As you can probably see,**The same orbit strategy is a special form of off orbit strategy**When designing the algorithm,**If it can meet the requirements of derailment strategy, it must be able to learn the same orbit strategy.**

And in practice, we**It’s hard not to use it**Derailment strategy:

- In the interaction with the environment, we try not to use the current optimal strategy
**(same track strategy learning method)**Because in this way, we will be “cautious” and dare not make creative attempts; - The previous data is to be reused, and the previous data is also generated under a policy different from the current policy.

### Importance sampling ratio: correcting the deviation of “understanding”

stay**Derailment strategy**Let’s go**We can’t use the “take it for granted” iterative method, because it will cause deviation in mathematical theory**In the end, we get bad learning effect. In order to prevent the “understanding” deviation, we need to use the sampling rate formula to correct the data obtained by using the strategy different from the current strategy.

If you prefer rigorous mathematical derivation, check out Sutton’s《Reinforcement Learning: An Introduction Second Edition》。 But to be honest, when I first studied this part in January this year, I didn’t know much about off policy and`Importance sampling ratio`

This concept.

As above, I found it in CSDNMy notes on this partNow it looks like,**It only wrote about the effect, but did not write “why” at that time.**

I learned later**Teacher Li Hongyi’s deep learning course**Mr. Li talked about some reinforcement learning: Mr. Li didn’t even introduce the basic hypothesis of MDP, but some of his views on reinforcement learning caught my eye, especially**Before introducing PPO, the paper introduces the distribution of sampling rate.**

Here, we only start from**Data sampling**Angle discusses the sampling rate.

After simple derivation, we find the relation between p-sampling and q-sampling`E_{x~q}`

Easy to get`E_{x~p}`

。 And that fraction is our sampling rate!

below**From distribution instance**Explain it in detail.

As mentioned above, the value of F (x) is used in data distribution`red thread`

express. We can see that:**If f (x) is sampled based on P (x), the final expected value should be negative, because P (x) always tends to sample on the left side of F (x) (the blue line in the graph is very high on the left side).**

**However, at present, we can only get data based on Q (x), and Q (x) always tends to sample on the right side of F (x) (the green line in the graph is very high on the right side). This leads to the positive f (x) data.**If the sampling rate is not added, we will mistakenly think that:`The f (x) of the sample under P (x) is expected to be a positive value.`

How to eliminate this deviation?**Enough sampling + sampling rate formula** 。

As mentioned above, when we have done enough sampling:**Although there is a very small probability of getting data on the left side under Q (x), once we get it, we will use it “very well” through the sampling rate.**

For example, in the green dot on the left in the figure above, because the value of Q (x) on the left is very small, while the value of P (x) is very large on the left, according to the sampling rate formula, we give a large weight to the data on the left, so that we “correct” the deviation. stay**Adequate sampling + sampling rate**Under the blessing of, we can correctly estimate:`The f (x) of the sample under P (x) is expected to be a negative value.`

I attach great importance to the correctness of my article.
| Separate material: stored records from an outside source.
/-! ### The Hecke recursion of the newform of `W` gives the Honda type over `ℚ_p` -/

section HeckeType

variable {N : ℕ} [NeZero N]

/-- **The Hecke recursion at `p ∤ N` for the Dirichlet coefficients of `L(W, s)`**, read off the
newform of `W`: `a_{pm}(W) = a_p(W)a_m(W) − p·a_{m/p}(W)` (Diamond–Shurman Prop. 5.8.5 for `f`,
`aₙ(f) = aₙ(W)`). [cite: DiamondShurman2005, Prop. 5.8.5] -/
theorem IsNewformOf.lFunction_prime_mul {W : WeierstrassCurve ℚ} {f : CuspForm (Gamma0 N) 2}
    (hf : IsNewformOf W f) {p : ℕ} (hp : p.Prime) (hpN : ¬ p ∣ N) (m : ℕ) :
    (W.LFunction (p * m) : ℤ) =
      W.LFunction p * W.LFunction m - p * (if p ∣ m then W.LFunction (m / p) else 0) := by
  have h := hf.1.cuspCoeff_prime_mul hp m
  rw [if_neg hpN, show (2 : ℤ) - 1 = 1 by norm_num, zpow_one, hf.2, hf.2, hf.2] at h
  have hc : ((W.LFunction (p * m) : ℤ) : ℂ) =
      ((W.LFunction p * W.LFunction m - p * (if p ∣ m then W.LFunction (m / p) else 0) : ℤ) : ℂ) := by
    rw [h]
    split_ifs with hpm
    · rw [hf.2]; push_cast; ring
    · push_cast; ring
  exact_mod_cast hc
variable (r sch)

/-- ★ **The model of record satisfies the even trace formula** (hand-2's row `wilsonDiagonalTransferModel_evenTrace`, ✓`…PinnedTrace`, at every
index with `side_k ≥ 3`, which holds eventually). -/
theorem evenTraceFormula_transferModel (hβ : ∀ k, 0 ≤ sch.β k) : EvenTraceFormula (WilsonDiagonal.wilsonDiagonalTransferModel r sch hβ) := by
  filter_upwards [WilsonDiagonal.eventually_three_le_side sch] with k hk n
  exact WilsonDiagonal.wilsonDiagonalTransferModel_evenTrace r sch hβ k hk n

end EvenTrace

end Summit.QuantumFields.YangMills.Cruxes.DiagonalMirrorRPR.SignTwistedDiagonalTrace

end
/-! ## §3 The closed socket: `UnitFundamentalLemmaExplicitNonsplitClosed` from the per-place inert lemma at every frame -/

/-- **THE `stub_N7ns` SOCKET** — ★ `UnitFundamentalLemmaExplicitNonsplitClosed` from the per-place inert unit fundamental lemma stated at EVERY frame of the closed letter (CM field `L`, `H′`
hermitian (`hherm`) and anisotropic (`hanis` ⇒ `IsUnit H′`), `μ` unitary with `μ|_{𝕀_{L⁺}} = ω_{L∕L⁺}`, Borel σ-algebras, Haar measures): the term a closer edition writes for `stub_N7ns` once
the inert count is a theorem of the tree. [cite: Rogawski1990, §4.9 Prop. 4.9.1 (b) p. 55; §14.6 p. 242] [cite: Flicker1998UnitaryFL, Thm. 15 p. 95] -/
theorem unitFundamentalLemmaExplicitNonsplitClosed_of_forall_place
    (h :
    ∀ (L : Type) [Field L] [NumberField L] [IsCMField L] (H' : Matrix (Fin 3) (Fin 3) L) (μ : HeckeCharacter L)
    [∀ v : HeightOneSpectrum (𝓞 ↥(maximalRealSubfield L)),
      MeasurableSpace ((UnitaryGroup.cmDatum L 2 (Matrix.of fun i j : Fin 2 => if i.val + j.val + 1 = 2 then (1 : L) else 0)).Local v ×
        (UnitaryGroup.cmDatum L 1 (Matrix.of fun i j : Fin 1 => if i.val + j.val + 1 = 1 then (1 : L) else 0)).Local v)]
    [∀ v : HeightOneSpectrum (𝓞 ↥(maximalRealSubfield L)),
      BorelSpace ((UnitaryGroup.cmDatum L 2 (Matrix.of fun i j : Fin 2 => if i.val + j.val + 1 = 2 then (1 : L) else 0)).Local v ×
        (UnitaryGroup.cmDatum L 1 (Matrix.of fun i j : Fin 1 => if i.val + j.val + 1 = 1 then (1 : L) else 0)).Local v)]
    [∀ v : HeightOneSpectrum (𝓞 ↥(maximalRealSubfield L)), MeasurableSpace ((UnitaryGroup.cmDatum L 3 H').Local v)]
    [∀ v : HeightOneSpectrum (𝓞 ↥(maximalRealSubfield L)), BorelSpace ((UnitaryGroup.cmDatum L 3 H').Local v)]
    (νH : ∀ v : HeightOneSpectrum (𝓞 ↥(maximalRealSubfield L)),
      Measure ((UnitaryGroup.cmDatum L 2 (Matrix.of fun i j : Fin 2 => if i.val + j.val + 1 = 2 then (1 : L) else 0)).Local v ×
        (UnitaryGroup.cmDatum L 1 (Matrix.of fun i j : Fin 1 => if i.val + j.val + 1 = 1 then (1 : L) else 0)).Local v))
    (νG : ∀ v : HeightOneSpectrum (𝓞 ↥(maximalRealSubfield L)), Measure ((UnitaryGroup.cmDatum L 3 H').Local v))
    [∀ v, (νH v).IsHaarMeasure] [∀ v, (νH v).IsMulRightInvariant] [∀ v, (νG v).IsHaarMeasure] [∀ v, (νG v).IsMulRightInvariant],
    μ.IsUnitary →
    (∀ x : ideleGroup ↥(maximalRealSubfield L), μ (AdeleRing.ideleBaseChange (↥(maximalRealSubfield L)) L x) = quadraticHeckeCharCM L x) →
    (H'.map (cmConjRingHom L)).transpose = H' →
    (∀ x : Fin 3 → L, hermForm (cmConjRingHom L) H' x x = 0 → x = 0) →
    ∀ (hH'u : IsUnit H'),
    letI : ∀ (v : HeightOneSpectrum (𝓞 ↥(maximalRealSubfield L)))
        (a : ((UnitaryGroup.cmDatum L 2 (Matrix.of fun i j : Fin 2 => if i.val + j.val + 1 = 2 then (1 : L) else 0)).Local v ×
          (UnitaryGroup.cmDatum L 1 (Matrix.of fun i j : Fin 1 => if i.val + j.val + 1 = 1 then (1 : L) else 0)).Local v)),
        MeasurableSpace ((((UnitaryGroup.cmDatum L 2 (Matrix.of fun i j : Fin 2 => if i.val + j.val + 1 = 2 then (1 : L) else 0)).Local v ×
          (UnitaryGroup.cmDatum L 1 (Matrix.of fun i j : Fin 1 => if i.val + j.val + 1 = 1 then (1 : L) else 0)).Local v)) ⧸
          Subgroup.centralizer ({a} : Set ((UnitaryGroup.cmDatum L 2 (Matrix.of fun i j : Fin 2 => if i.val + j.val + 1 = 2 then (1 : L) else 0)).Local v ×
          (UnitaryGroup.cmDatum L 1 (Matrix.of fun i j : Fin 1 => if i.val + j.val + 1 = 1 then (1 : L) else 0)).Local v))) :=
      fun _ _ => borel _
    haveI : ∀ (v : HeightOneSpectrum (𝓞 ↥(maximalRealSubfield L)))
        (a : ((UnitaryGroup.cmDatum L 2 (Matrix.of fun i j : Fin 2 => if i.val + j.val + 1 = 2 then (1 : L) else 0)).Local v ×
          (UnitaryGroup.cmDatum L 1 (Matrix.of fun i j : Fin 1 => if i.val + j.val + 1 = 1 then (1 : L) else 0)).Local v)),
        BorelSpace ((((UnitaryGroup.cmDatum L 2 (Matrix.of fun i j : Fin 2 => if i.val + j.val + 1 = 2 then (1 : L) else 0)).Local v ×
          (UnitaryGroup.cmDatum L 1 (Matrix.of fun i j : Fin 1 => if i.val + j.val + 1 = 1 then (1 : L) else 0)).Local v)) ⧸
          Subgroup.centralizer ({a} : Set ((UnitaryGroup.cmDatum L 2 (Matrix.of fun i j : Fin 2 => if i.val + j.val + 1 = 2 then (1 : L) else 0)).Local v ×
          (UnitaryGroup.cmDatum L 1 (Matrix.of fun i j : Fin 1 => if i.val + j.val + 1 = 1 then (1 : L) else 0)).Local v))) :=
      fun _ _ => ⟨rfl⟩
    letI : ∀ (v : HeightOneSpectrum (𝓞 ↥(maximalRealSubfield L))) (γ : (UnitaryGroup.cmDatum L 3 H').Local v),
        MeasurableSpace ((UnitaryGroup.cmDatum L 3 H').Local v ⧸ Subgroup.centralizer ({γ} : Set ((UnitaryGroup.cmDatum L 3 H').Local v))) :=
      fun _ _ => borel _
    haveI : ∀ (v : HeightOneSpectrum (𝓞 ↥(maximalRealSubfield L))) (γ : (UnitaryGroup.cmDatum L 3 H').Local v),
        BorelSpace ((UnitaryGroup.cmDatum L 3 H').Local v ⧸ Subgroup.centralizer ({γ} : Set ((UnitaryGroup.cmDatum L 3 H').Local v))) :=
      fun _ _ => ⟨rfl⟩
    ∀ (v : HeightOneSpectrum (𝓞 ↥(maximalRealSubfield L))) (w : UnitaryGroup.PlacesOver L v), IsCMField.complexConj L • w.1 = w.1 →
      Algebra.IsUnramifiedIn (𝓞 L) v.asIdeal → (UnitaryGroup.isUnit_placeForm H' hH'u w.1).unit ∈ glInt 3 (w.1.adicCompletion L) → μ.IsUnramifiedAt w.1 →
        νG v (UnitaryGroup.cmLocalIntegralLevel L 3 H' v : Set ((UnitaryGroup.cmDatum L 3 H').Local v)) = 1 →
        νH v (((UnitaryGroup.cmLocalIntegralLevel L 2 (Matrix.of fun i j : Fin 2 => if i.val + j.val + 1 = 2 then (1 : L) else 0) v).prod
              (UnitaryGroup.cmLocalIntegralLevel L 1 (Matrix.of fun i j : Fin 1 => if i.val + j.val + 1 = 1 then (1 : L) else 0) v) :
                Subgroup ((UnitaryGroup.cmDatum L 2 (Matrix.of fun i j : Fin 2 => if i.val + j.val + 1 = 2 then (1 : L) else 0)).Local v × (UnitaryGroup.cmDatum L 1 (Matrix.of fun i j : Fin 1 => if i.val + j.val + 1 = 1 then (1 : L) else 0)).Local v)) :
              Set ((UnitaryGroup.cmDatum L 2 (Matrix.of fun i j : Fin 2 => if i.val + j.val + 1 = 2 then (1 : L) else 0)).Local v × (UnitaryGroup.cmDatum L 1 (Matrix.of fun i j : Fin 1 => if i.val + j.val + 1 = 1 then (1 : L) else 0)).Local v)) = 1 →
        ∀ (mH : OrbitalMeasureFamily ((UnitaryGroup.cmDatum L 2 (Matrix.of fun i j : Fin 2 => if i.val + j.val + 1 = 2 then (1 : L) else 0)).Local v ×
            (UnitaryGroup.cmDatum L 1 (Matrix.of fun i j : Fin 1 => if i.val + j.val + 1 = 1 then (1 : L) else 0)).Local v))
          (mG : OrbitalMeasureFamily ((UnitaryGroup.cmDatum L 3 H').Local v)),
          mH.IsCanonical (IsLocalGRegular L v) (νH v) → mG.IsCanonical (fun γ => IsRegularElt (γ.val : GL (Fin 3) (UnitaryGroup.LocalRing L v))) (νG v) →
            IsLocalUnitTransfer L H' v ((finExplicitCollection L H' μ (finExplicitDelta_conj_left_all L H' μ) (finExplicitDelta_conj_right_all L H' μ)) v) mH mG) :
    UnitFundamentalLemmaExplicitNonsplitClosed :=
  fun L _ _ _ H' μ _ _ _ _ νH νG _ _ _ _ hμu hμω hherm hanis => by
    letI : ∀ (v : HeightOneSpectrum (𝓞 ↥(maximalRealSubfield L)))
        (a : ((UnitaryGroup.cmDatum L 2 (Matrix.of fun i j : Fin 2 => if i.val + j.val + 1 = 2 then (1 : L) else 0)).Local v ×
          (UnitaryGroup.cmDatum L 1 (Matrix.of fun i j : Fin 1 => if i.val + j.val + 1 = 1 then (1 : L) else 0)).Local v)),
        MeasurableSpace ((((UnitaryGroup.cmDatum L 2 (Matrix.of fun i j : Fin 2 => if i.val + j.val + 1 = 2 then (1 : L) else 0)).Local v ×
          (UnitaryGroup.cmDatum L 1 (Matrix.of fun i j : Fin 1 => if i.val + j.val + 1 = 1 then (1 : L) else 0)).Local v)) ⧸
          Subgroup.centralizer ({a} : Set ((UnitaryGroup.cmDatum L 2 (Matrix.of fun i j : Fin 2 => if i.val + j.val + 1 = 2 then (1 : L) else 0)).Local v ×
          (UnitaryGroup.cmDatum L 1 (Matrix.of fun i j : Fin 1 => if i.val + j.val + 1 = 1 then (1 : L) else 0)).Local v))) :=
      fun _ _ => borel _
    haveI : ∀ (v : HeightOneSpectrum (𝓞 ↥(maximalRealSubfield L)))
        (a : ((UnitaryGroup.cmDatum L 2 (Matrix.of fun i j : Fin 2 => if i.val + j.val + 1 = 2 then (1 : L) else 0)).Local v ×
          (UnitaryGroup.cmDatum L 1 (Matrix.of fun i j : Fin 1 => if i.val + j.val + 1 = 1 then (1 : L) else 0)).Local v)),
        BorelSpace ((((UnitaryGroup.cmDatum L 2 (Matrix.of fun i j : Fin 2 => if i.val + j.val + 1 = 2 then (1 : L) else 0)).Local v ×
          (UnitaryGroup.cmDatum L 1 (Matrix.of fun i j : Fin 1 => if i.val + j.val + 1 = 1 then (1 : L) else 0)).Local v)) ⧸
          Subgroup.centralizer ({a} : Set ((UnitaryGroup.cmDatum L 2 (Matrix.of fun i j : Fin 2 => if i.val + j.val + 1 = 2 then (1 : L) else 0)).Local v ×
          (UnitaryGroup.cmDatum L 1 (Matrix.of fun i j : Fin 1 => if i.val + j.val + 1 = 1 then (1 : L) else 0)).Local v))) :=
      fun _ _ => ⟨rfl⟩
    letI : ∀ (v : HeightOneSpectrum (𝓞 ↥(maximalRealSubfield L))) (γ : (UnitaryGroup.cmDatum L 3 H').Local v),
        MeasurableSpace ((UnitaryGroup.cmDatum L 3 H').Local v ⧸ Subgroup.centralizer ({γ} : Set ((UnitaryGroup.cmDatum L 3 H').Local v))) :=
      fun _ _ => borel _
    haveI : ∀ (v : HeightOneSpectrum (𝓞 ↥(maximalRealSubfield L))) (γ : (UnitaryGroup.cmDatum L 3 H').Local v),
        BorelSpace ((UnitaryGroup.cmDatum L 3 H').Local v ⧸ Subgroup.centralizer ({γ} : Set ((UnitaryGroup.cmDatum L 3 H').Local v))) :=
      fun _ _ => ⟨rfl⟩
    have hH'u : IsUnit H' := (Matrix.isUnit_iff_isUnit_det H').2 (Ne.isUnit (det_ne_zero_of_anisotropic''' hanis))
    exact unitFundamentalLemmaExplicitNonsplit_of_forall_place L H' μ νH νG hH'u (h L H' μ νH νG hμu hμω hherm hanis hH'u)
If you have different opinions, please send me an email: [email protected] 。

Postscript: the original title of this article is

`How to understand the "sampling rate of off track strategy" in reinforcement learning? Let's make a simple derivation`

But when I wrote it later, I had a flash of lightThe derailment strategy is to learn the optimal strategy from the non optimal, which is not to learn the successful experience from failure!Combined with my friend’s personal experience (is there anything that my friend has been failing, but has been improving?)… so from the perspective of intensive learning, chasing so many girls, rounding the small shot is also considered to have been in love! Not much, brothers and sisters. Pay attention to the official account of “Piper egg nest”.